WHAT THIS TASK INVOLVES
Lines from the start of the data through the line containing "value) and Thm." must be given again exactly. Leave the others out.

SUPPLIED ENTRIES section start

import Literature.Analysis.UnboundedOperators.SemilinearMildTubeLipschitz
import Literature.Analysis.UnboundedOperators.SemilinearMildTubeLocal
import Literature.Analysis.UnboundedOperators.SemilinearMildTubeStep
import HarnessLib

/-!
# Mild solutions in a tube around a reference trajectory: continuation, Lipschitz stability and
# smooth dependence up to a prescribed time

Analysis/UnboundedOperators support file (everything proved; no definitions, no named facts).  Let `E` be
a real Banach space, `T(t)` (`t ≥ 0`) a strongly continuous contraction semigroup (`T(0) = 1`,
`T(s + t) = T(s) T(t)`, `‖T(t)‖ ≤ 1`), `K(t)` (`t > 0`) bounded operators, strongly continuous on
`(0, ∞)`, weakly singular (`‖K(t)‖ ≤ C t^{−α}`, `C ≥ 0`, `α < 1`) and intertwined (`K(s + t) = T(s) K(t)`;
the abstract `A^α e^{−tA}`), `N` a bounded bilinear map and `f ∈ E`.  Let `yc ∈ C([0, L]; E)` be a mild
solution on `[0, L]`,

  `y(t) = T(t) y(0) + ∫₀ᵗ T(t − s) f ds − ∫₀ᵗ K(t − s) N(y(s), y(s)) ds`     (`0 ≤ t ≤ L`).

`exists_mildTube`: for every `ε > 0` there are `δ > 0`, `Lip` and a solution map
`Ψ : E → C([0, L]; E)` such that `Ψ` is continuous on the ball `‖y₀ − yc(0)‖ < δ`, `y₀ ↦ Ψ y₀ (t)` is
`C^∞` on that ball for every `t`, and for `‖y₀ − yc(0)‖ < δ`: `Ψ y₀` is a mild solution on `[0, L]`
from `y₀`; `‖Ψ y₀ (t) − yc(t)‖ ≤ Lip ‖y₀ − yc(0)‖ < ε`; and for every `h` the derivative
`w(t) = D(Ψ · (t))(y₀) h` is continuous in `t` and solves the linearised mild equation
`w(t) = T(t) h − ∫₀ᵗ K(t − s) (N(y(s), w(s)) + N(w(s), y(s))) ds` along `y = Ψ y₀`.

This is D. Henry, *Geometric Theory of Semilinear Parabolic Equations*, LNM 840 (1981), Thm. 3.3.4
(continuation as long as the solution stays bounded), Thm. 3.4.1 (Lipschitz dependence on the initial
value) and Thm. 3.4.4 / Cor. 3.4.6 (smooth dependence; the derivative solves the linearisation), organised
as follows.  With `ρ = ‖yc‖_∞ + 2` the local flow of `SemilinearMildTubeLocal.lean` exists on every window
of length `τ ≤ τ₀(ρ)` from every datum of norm `< ρ`, is `C^∞`, bounded by `ρ + 1`, with the derivative
identity; take `τ = L/n`.  With the Lipschitz constant `Lip` of `SemilinearMildTubeLipschitz.lean` for the
bound `ρ + 1` and the horizon `L`, and `δ = min(ε, 1)/(Lip + 1)`, the step `mildTube_step`
(`SemilinearMildTubeStep.lean`) is iterated `n` times starting from the constant family `U y t = y` on
`[0, 0]`: at each junction the solution is within `Lip δ ≤ 1` of `yc`, hence of norm `< ρ`, so the local
flow restarts, and the six properties (continuity, mild identity, tube estimate, per-time smoothness,
continuity and identity of the derivative) propagate to `[0, L]`.  Finally the family is packaged as a
map into `C([0, L]; E)` (zero outside the ball), continuous there by the Lipschitz estimate between two
solutions.

## References

* D. Henry, *Geometric Theory of Semilinear Parabolic Equations*, LNM 840, Springer (1981), Thm. 3.3.3,
  Thm. 3.3.4, Thm. 3.4.1, Thm. 3.4.4, Cor. 3.4.6, Lemma 7.1.1. [Henry1981]
* A. Pazy, *Semigroups of Linear Operators and Applications to Partial Differential Equations*, Springer
  (1983), §6.3, Thm. 6.3.1. [Pazy1983]
-/

noncomputable section

open Set Filter MeasureTheory intervalIntegral Metric
open _root_.Topology
open scoped ContDiff

namespace Literature.Analysis.UnboundedOperators

variable {E : Type*} [NormedAddCommGroup E] [NormedSpace ℝ E] [CompleteSpace E]

/-- **Mild solutions in a tube around a reference trajectory** (Henry 1981, Thm. 3.3.4, Thm. 3.4.1 and
Cor. 3.4.6).  Let `T` be a strongly continuous contraction semigroup on a real Banach space `E`, `K`
strongly continuous on `(0, ∞)` with `‖K t‖ ≤ C t^{−α}` (`C ≥ 0`, `α < 1`) and `K (s + t) = T s ∘ K t`,
`N` bounded bilinear, `f ∈ E`, and `yc ∈ C([0, L]; E)` (`L > 0`) a mild solution of
`y(t) = T t y(0) + ∫₀ᵗ T(t − s) f ds − ∫₀ᵗ K(t − s) N(y(s), y(s)) ds`.  For every `ε > 0` there are
`δ > 0`, `Lip` and `Ψ : E → C([0, L]; E)` with: `Ψ` continuous on the ball `‖y₀ − yc 0‖ < δ`;
`y₀ ↦ Ψ y₀ t` of class `C^∞` on the ball for every `t`; and for `‖y₀ − yc 0‖ < δ`: `Ψ y₀` is a mild
solution on `[0, L]` from `y₀`, `‖Ψ y₀ t − yc t‖ ≤ Lip ‖y₀ − yc 0‖` and `< ε`, and for every `h` the
derivative `t ↦ D(Ψ · t)(y₀) h` is continuous and solves the linearised mild equation along `Ψ y₀`.
[cite: Henry1981, Thm 3.3.4, Thm 3.4.1 and Cor 3.4.6] -/
theorem exists_mildTube (T K : ℝ → E →L[ℝ] E) (hT0 : T 0 = 1)
    (hTadd : ∀ s t, 0 ≤ s → 0 ≤ t → T (s + t) = (T s).comp (T t))
    (hTnorm : ∀ t, 0 ≤ t → ‖T t‖ ≤ 1) (hTc : ∀ y : E, Continuous fun t : ℝ => T t y)
    {α C : ℝ} (hα : α < 1) (hC : 0 ≤ C) (hK : ∀ t, 0 < t → ‖K t‖ ≤ C * t ^ (-α))
    (hKadd : ∀ s t, 0 ≤ s → 0 < t → K (s + t) = (T s).comp (K t))
    (hKc : ∀ y : E, ContinuousOn (fun t : ℝ => K t y) (Ioi 0))
    (N : E →L[ℝ] E →L[ℝ] E) (f : E) {L : ℝ} (hL : 0 < L) (yc : C(Icc (0 : ℝ) L, E))
    (hyc : ∀ t : Icc (0 : ℝ) L, yc t = T t (yc ⟨0, le_rfl, hL.le⟩) +
      (∫ s in (0 : ℝ)..(t : ℝ), T ((t : ℝ) - s) f) -
      ∫ s in (0 : ℝ)..(t : ℝ), K ((t : ℝ) - s)
        (N (yc (Set.projIcc 0 L hL.le s)) (yc (Set.projIcc 0 L hL.le s))))
    {ε : ℝ} (hε : 0 < ε) :
    ∃ δ : ℝ, 0 < δ ∧ ∃ Lip : ℝ, ∃ Ψ : E → C(Icc (0 : ℝ) L, E),
      ContinuousOn Ψ (Metric.ball (yc ⟨0, le_rfl, hL.le⟩) δ) ∧
      (∀ t : Icc (0 : ℝ) L, ContDiffOn ℝ ∞ (fun y₀ => Ψ y₀ t) (Metric.ball (yc ⟨0, le_rfl, hL.le⟩) δ)) ∧
      ∀ y₀ ∈ Metric.ball (yc ⟨0, le_rfl, hL.le⟩) δ,
        (∀ t : Icc (0 : ℝ) L, Ψ y₀ t = T t y₀ + (∫ s in (0 : ℝ)..(t : ℝ), T ((t : ℝ) - s) f) -
          ∫ s in (0 : ℝ)..(t : ℝ), K ((t : ℝ) - s)
            (N (Ψ y₀ (Set.projIcc 0 L hL.le s)) (Ψ y₀ (Set.projIcc 0 L hL.le s)))) ∧
        (∀ t : Icc (0 : ℝ) L, ‖Ψ y₀ t - yc t‖ ≤ Lip * ‖y₀ - yc ⟨0, le_rfl, hL.le⟩‖ ∧
          ‖Ψ y₀ t - yc t‖ < ε) ∧
        ∀ h : E, Continuous (fun t : Icc (0 : ℝ) L => fderiv ℝ (fun y => Ψ y t) y₀ h) ∧
          ∀ t : Icc (0 : ℝ) L, fderiv ℝ (fun y => Ψ y t) y₀ h = T t h -
            ∫ s in (0 : ℝ)..(t : ℝ), K ((t : ℝ) - s)
              (N (Ψ y₀ (Set.projIcc 0 L hL.le s))
                  (fderiv ℝ (fun y => Ψ y (Set.projIcc 0 L hL.le s)) y₀ h) +
                N (fderiv ℝ (fun y => Ψ y (Set.projIcc 0 L hL.le s)) y₀ h)
                  (Ψ y₀ (Set.projIcc 0 L hL.le s))) := by
  classical
  -- ### the reference trajectory as a curve on `ℝ` (clamped outside `[0, L]`)
  set Yc : ℝ → E := fun s => yc (Set.projIcc 0 L hL.le s) with hYcdef
  have hYc : Continuous Yc := yc.continuous.comp continuous_projIcc
  have hYcv : ∀ (t : ℝ) (ht : t ∈ Icc 0 L), Yc t = yc ⟨t, ht⟩ := fun t ht => by
    rw [hYcdef]
    dsimp only
    rw [Set.projIcc_of_mem hL.le ht]
  have hYc0 : Yc 0 = yc ⟨0, le_rfl, hL.le⟩ := hYcv 0 ⟨le_rfl, hL.le⟩
  have hYb' : ∀ s, ‖Yc s‖ ≤ ‖yc‖ := fun s => yc.norm_coe_le_norm _
  have hYm : ∀ t ∈ Icc 0 L, Yc t = T t (Yc 0) + (∫ s in (0 : ℝ)..t, T (t - s) f) -
      ∫ s in (0 : ℝ)..t, K (t - s) (N (Yc s) (Yc s)) := fun t ht => by
    rw [hYcv t ht, hYc0]
    exact hyc ⟨t, ht⟩
  -- ### radii, the local flow on a window `τ = L / n`, the Lipschitz constant, the tube radius
  set ρ : ℝ := ‖yc‖ + 2 with hρ
  have hρ0 : 0 < ρ := by positivity
  have hYb : ∀ t, ‖Yc t‖ + 2 ≤ ρ := fun t => by linarith [hYb' t]
  obtain ⟨τ₀, hτ₀, hloc⟩ := exists_smoothMildFlow_forall_le T K hTnorm hTc hα hC hK hKc N f hρ0
  obtain ⟨n, hn0, hnτ⟩ : ∃ n : ℕ, 0 < n ∧ L / n ≤ τ₀ := by
    refine ⟨⌈L / τ₀⌉₊, Nat.ceil_pos.2 (div_pos hL hτ₀), ?_⟩
    rw [div_le_iff₀ (Nat.cast_pos.2 (Nat.ceil_pos.2 (div_pos hL hτ₀)))]
    calc L = τ₀ * (L / τ₀) := by field_simp
      _ ≤ τ₀ * ⌈L / τ₀⌉₊ := mul_le_mul_of_nonneg_left (Nat.le_ceil _) hτ₀.le
  have hn' : (n : ℝ) ≠ 0 := (Nat.cast_pos.2 hn0).ne'
  set τ : ℝ := L / n with hτdef
  have hτ : 0 < τ := div_pos hL (Nat.cast_pos.2 hn0)
  have hnτ' : (n : ℝ) * τ = L := by rw [hτdef]; field_simp
  obtain ⟨Φl, hΦs, hΦm, hΦb, -, hΦd⟩ := hloc τ hτ hnτ
  obtain ⟨Lip, hLip1, hLip⟩ := exists_forall_norm_sub_le_of_mild T K hTnorm hα hC hK hKc N f (ρ + 1) L
  have hLip0 : 0 < Lip := by linarith
  set δ : ℝ := min ε 1 / (Lip + 1) with hδdef
  have hm0 : 0 < min ε 1 := lt_min hε one_pos
  have hδ0 : 0 < δ := div_pos hm0 (by linarith)
  have hLδ1 : Lip * δ < min ε 1 := by
    rw [hδdef, mul_div_assoc', div_lt_iff₀ (by linarith : 0 < Lip + 1)]
    nlinarith
  have hLδ : Lip * δ ≤ 1 := hLδ1.le.trans (min_le_right _ _)
  have hLδε : Lip * δ < ε := hLδ1.trans_le (min_le_left _ _)
  -- ### the iteration over the windows `[k τ, (k + 1) τ]`
  have key : ∀ k : ℕ, k ≤ n → ∃ U : E → ℝ → E,
      (∀ y ∈ ball (Yc 0) δ, Continuous (U y)) ∧
      (∀ y ∈ ball (Yc 0) δ, ∀ t ∈ Icc 0 ((k : ℝ) * τ), U y t = T t y +
        (∫ s in (0 : ℝ)..t, T (t - s) f) - ∫ s in (0 : ℝ)..t, K (t - s) (N (U y s) (U y s))) ∧
      (∀ y ∈ ball (Yc 0) δ, ∀ t ∈ Icc 0 ((k : ℝ) * τ), ‖U y t - Yc t‖ ≤ Lip * ‖y - Yc 0‖) ∧
      (∀ t, ContDiffOn ℝ ∞ (fun y => U y t) (ball (Yc 0) δ)) ∧
      (∀ y ∈ ball (Yc 0) δ, ∀ h : E, Continuous fun t => fderiv ℝ (fun z => U z t) y h) ∧
      (∀ y ∈ ball (Yc 0) δ, ∀ h : E, ∀ t ∈ Icc 0 ((k : ℝ) * τ),
        fderiv ℝ (fun z => U z t) y h = T t h - ∫ s in (0 : ℝ)..t, K (t - s)
          (N (U y s) (fderiv ℝ (fun z => U z s) y h) +
            N (fderiv ℝ (fun z => U z s) y h) (U y s))) := by
    intro k
    induction k with
    | zero =>
      intro _
      refine ⟨fun y _ => y, fun y _ => continuous_const, ?_, ?_, fun t => contDiffOn_id, ?_, ?_⟩
      · intro y _ t ht
        rw [Nat.cast_zero, zero_mul] at ht
        have ht0 : t = 0 := le_antisymm ht.2 ht.1
        subst ht0
        simp [hT0]
      · intro y _ t ht
        rw [Nat.cast_zero, zero_mul] at ht
        have ht0 : t = 0 := le_antisymm ht.2 ht.1
        subst ht0
        exact le_mul_of_one_le_left (norm_nonneg _) hLip1
      · intro y _ h
        simp only [fderiv_fun_id, ContinuousLinearMap.id_apply]
        exact continuous_const
      · intro y _ h t ht
        rw [Nat.cast_zero, zero_mul] at ht
        have ht0 : t = 0 := le_antisymm ht.2 ht.1
        subst ht0
        simp [hT0]
    | succ k ih =>
      intro hk
      obtain ⟨U, hA, hB, hCt, hD, hE, hF⟩ := ih (Nat.le_of_succ_le hk)
      have ha : (0 : ℝ) ≤ k * τ := by positivity
      have haL : (k : ℝ) * τ + τ ≤ L := by
        calc (k : ℝ) * τ + τ = ((k + 1 : ℕ) : ℝ) * τ := by push_cast; ring
          _ ≤ n * τ := by gcongr
          _ = L := hnτ'
      obtain ⟨h1, h2, h3, h4, h5, h6⟩ := mildTube_step T K hT0 hTadd hTc hα hK hKadd hKc N f hτ hΦs
        hΦm hΦb hΦd hYc hYm hYb hLip0.le hLip hLδ ha haL hA hB hCt hD hE hF
        (U' := fun y t => if t ≤ k * τ then U y t
          else Φl (U y (k * τ)) (Set.projIcc 0 τ hτ.le (t - k * τ))) fun _ _ => rfl
      have e : ((k + 1 : ℕ) : ℝ) * τ = k * τ + τ := by push_cast; ring
      rw [e]
      exact ⟨_, h1, h2, h3, h4, h5, h6⟩
  -- ### the family on `[0, L]` and its packaging as a map into `C([0, L]; E)`
  obtain ⟨U, hA, hB, hCt, hD, hE, hF⟩ := key n le_rfl
  rw [hnτ'] at hB hCt hF
  have hUb : ∀ y ∈ ball (Yc 0) δ, ∀ t ∈ Icc 0 L, ‖U y t‖ ≤ ρ + 1 := by
    intro y hy t ht
    have h1 : ‖U y t - Yc t‖ ≤ 1 :=
      (hCt y hy t ht).trans ((mul_le_mul_of_nonneg_left (mem_ball_iff_norm.1 hy).le hLip0.le).trans
        hLδ)
    linarith [norm_le_insert' (U y t) (Yc t), hYb t]
  obtain ⟨Ψ, hΨdef⟩ : ∃ Ψ : E → C(Icc (0 : ℝ) L, E), ∀ y, Ψ y = if hy : y ∈ ball (Yc 0) δ then
      ⟨fun t => U y t, (hA y hy).comp continuous_subtype_val⟩ else 0 := ⟨_, fun y => rfl⟩
  have hΨ : ∀ y ∈ ball (Yc 0) δ, ∀ t : Icc (0 : ℝ) L, Ψ y t = U y t := fun y hy t => by
    rw [hΨdef, dif_pos hy]
    rfl
  have hΨev : ∀ y ∈ ball (Yc 0) δ, ∀ t : Icc (0 : ℝ) L,
      (fun z => Ψ z t) =ᶠ[𝓝 y] fun z => U z t := fun y hy t =>
    Filter.eventuallyEq_of_mem (isOpen_ball.mem_nhds hy) fun z hz => hΨ z hz t
  have hfd : ∀ y ∈ ball (Yc 0) δ, ∀ (t : Icc (0 : ℝ) L) (h : E),
      fderiv ℝ (fun z => Ψ z t) y h = fderiv ℝ (fun z => U z t) y h := fun y hy t h => by
    rw [(hΨev y hy t).fderiv_eq]
  have hLipΨ : ∀ y ∈ ball (Yc 0) δ, ∀ y' ∈ ball (Yc 0) δ, ‖Ψ y - Ψ y'‖ ≤ Lip * ‖y - y'‖ :=
    fun y hy y' hy' => (ContinuousMap.norm_le _ (by positivity)).2 fun t => by
      rw [ContinuousMap.sub_apply, hΨ y hy, hΨ y' hy']
      exact hLip L le_rfl (U y) (U y') y y' (hA y hy) (hA y' hy') (hB y hy) (hB y' hy') (hUb y hy)
        (hUb y' hy') t t.2
  rw [← hYc0]
  refine ⟨δ, hδ0, Lip, Ψ, ?_, fun t => (hD t).congr fun y hy => hΨ y hy t, fun y₀ hy₀ =>
    ⟨fun t => ?_, fun t => ?_, fun h => ⟨?_, fun t => ?_⟩⟩⟩
  · -- continuity into `C([0, L]; E)` (Lipschitz estimate between two solutions)
    refine (LipschitzOnWith.of_dist_le_mul fun y hy y' hy' => ?_).continuousOn (K := Lip.toNNReal)
    rw [dist_eq_norm, dist_eq_norm, Real.coe_toNNReal _ hLip0.le]
    exact hLipΨ y hy y' hy'
  · -- the mild identity on `[0, L]`
    rw [hΨ y₀ hy₀ t, hB y₀ hy₀ t t.2]
    congr 1
    refine intervalIntegral.integral_congr fun s hs => ?_
    rw [uIcc_of_le t.2.1] at hs
    have hs' : s ∈ Icc 0 L := ⟨hs.1, hs.2.trans t.2.2⟩
    rw [Set.projIcc_of_mem hL.le hs', hΨ y₀ hy₀ ⟨s, hs'⟩]
  · -- the tube estimate
    rw [hΨ y₀ hy₀ t, ← hYcv t t.2]
    have h := hCt y₀ hy₀ t t.2
    exact ⟨h, h.trans_lt ((mul_lt_mul_of_pos_left (mem_ball_iff_norm.1 hy₀) hLip0).trans hLδε)⟩
  · -- continuity of the derivative in `t`
    have heq : (fun t : Icc (0 : ℝ) L => fderiv ℝ (fun y => Ψ y t) y₀ h) =
        fun t : Icc (0 : ℝ) L => fderiv ℝ (fun z => U z t) y₀ h := funext fun t => hfd y₀ hy₀ t h
    rw [heq]
    exact (hE y₀ hy₀ h).comp continuous_subtype_val
  · -- the linearised identity
    rw [hfd y₀ hy₀ t h, hF y₀ hy₀ h t t.2]
    congr 1
    refine intervalIntegral.integral_congr fun s hs => ?_
    rw [uIcc_of_le t.2.1] at hs
    have hs' : s ∈ Icc 0 L := ⟨hs.1, hs.2.trans t.2.2⟩
    rw [Set.projIcc_of_mem hL.le hs', hΨ y₀ hy₀ ⟨s, hs'⟩, hfd y₀ hy₀ ⟨s, hs'⟩ h]

end Literature.Analysis.UnboundedOperators

end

SUPPLIED ENTRIES section end

ANSWER TO THIS PROBLEM
import Literature.Analysis.UnboundedOperators.SemilinearMildTubeLipschitz
import Literature.Analysis.UnboundedOperators.SemilinearMildTubeLocal
import Literature.Analysis.UnboundedOperators.SemilinearMildTubeStep
import HarnessLib

/-!
# Mild solutions in a tube around a reference trajectory: continuation, Lipschitz stability and
# smooth dependence up to a prescribed time

Analysis/UnboundedOperators support file (everything proved; no definitions, no named facts).  Let `E` be
a real Banach space, `T(t)` (`t ≥ 0`) a strongly continuous contraction semigroup (`T(0) = 1`,
`T(s + t) = T(s) T(t)`, `‖T(t)‖ ≤ 1`), `K(t)` (`t > 0`) bounded operators, strongly continuous on
`(0, ∞)`, weakly singular (`‖K(t)‖ ≤ C t^{−α}`, `C ≥ 0`, `α < 1`) and intertwined (`K(s + t) = T(s) K(t)`;
the abstract `A^α e^{−tA}`), `N` a bounded bilinear map and `f ∈ E`.  Let `yc ∈ C([0, L]; E)` be a mild
solution on `[0, L]`,

  `y(t) = T(t) y(0) + ∫₀ᵗ T(t − s) f ds − ∫₀ᵗ K(t − s) N(y(s), y(s)) ds`     (`0 ≤ t ≤ L`).

`exists_mildTube`: for every `ε > 0` there are `δ > 0`, `Lip` and a solution map
`Ψ : E → C([0, L]; E)` such that `Ψ` is continuous on the ball `‖y₀ − yc(0)‖ < δ`, `y₀ ↦ Ψ y₀ (t)` is
`C^∞` on that ball for every `t`, and for `‖y₀ − yc(0)‖ < δ`: `Ψ y₀` is a mild solution on `[0, L]`
from `y₀`; `‖Ψ y₀ (t) − yc(t)‖ ≤ Lip ‖y₀ − yc(0)‖ < ε`; and for every `h` the derivative
`w(t) = D(Ψ · (t))(y₀) h` is continuous in `t` and solves the linearised mild equation
`w(t) = T(t) h − ∫₀ᵗ K(t − s) (N(y(s), w(s)) + N(w(s), y(s))) ds` along `y = Ψ y₀`.

This is D. Henry, *Geometric Theory of Semilinear Parabolic Equations*, LNM 840 (1981), Thm. 3.3.4
(continuation as long as the solution stays bounded), Thm. 3.4.1 (Lipschitz dependence on the initial
value) and Thm. 3.4.4 / Cor. 3.4.6 (smooth dependence; the derivative solves the linearisation), organised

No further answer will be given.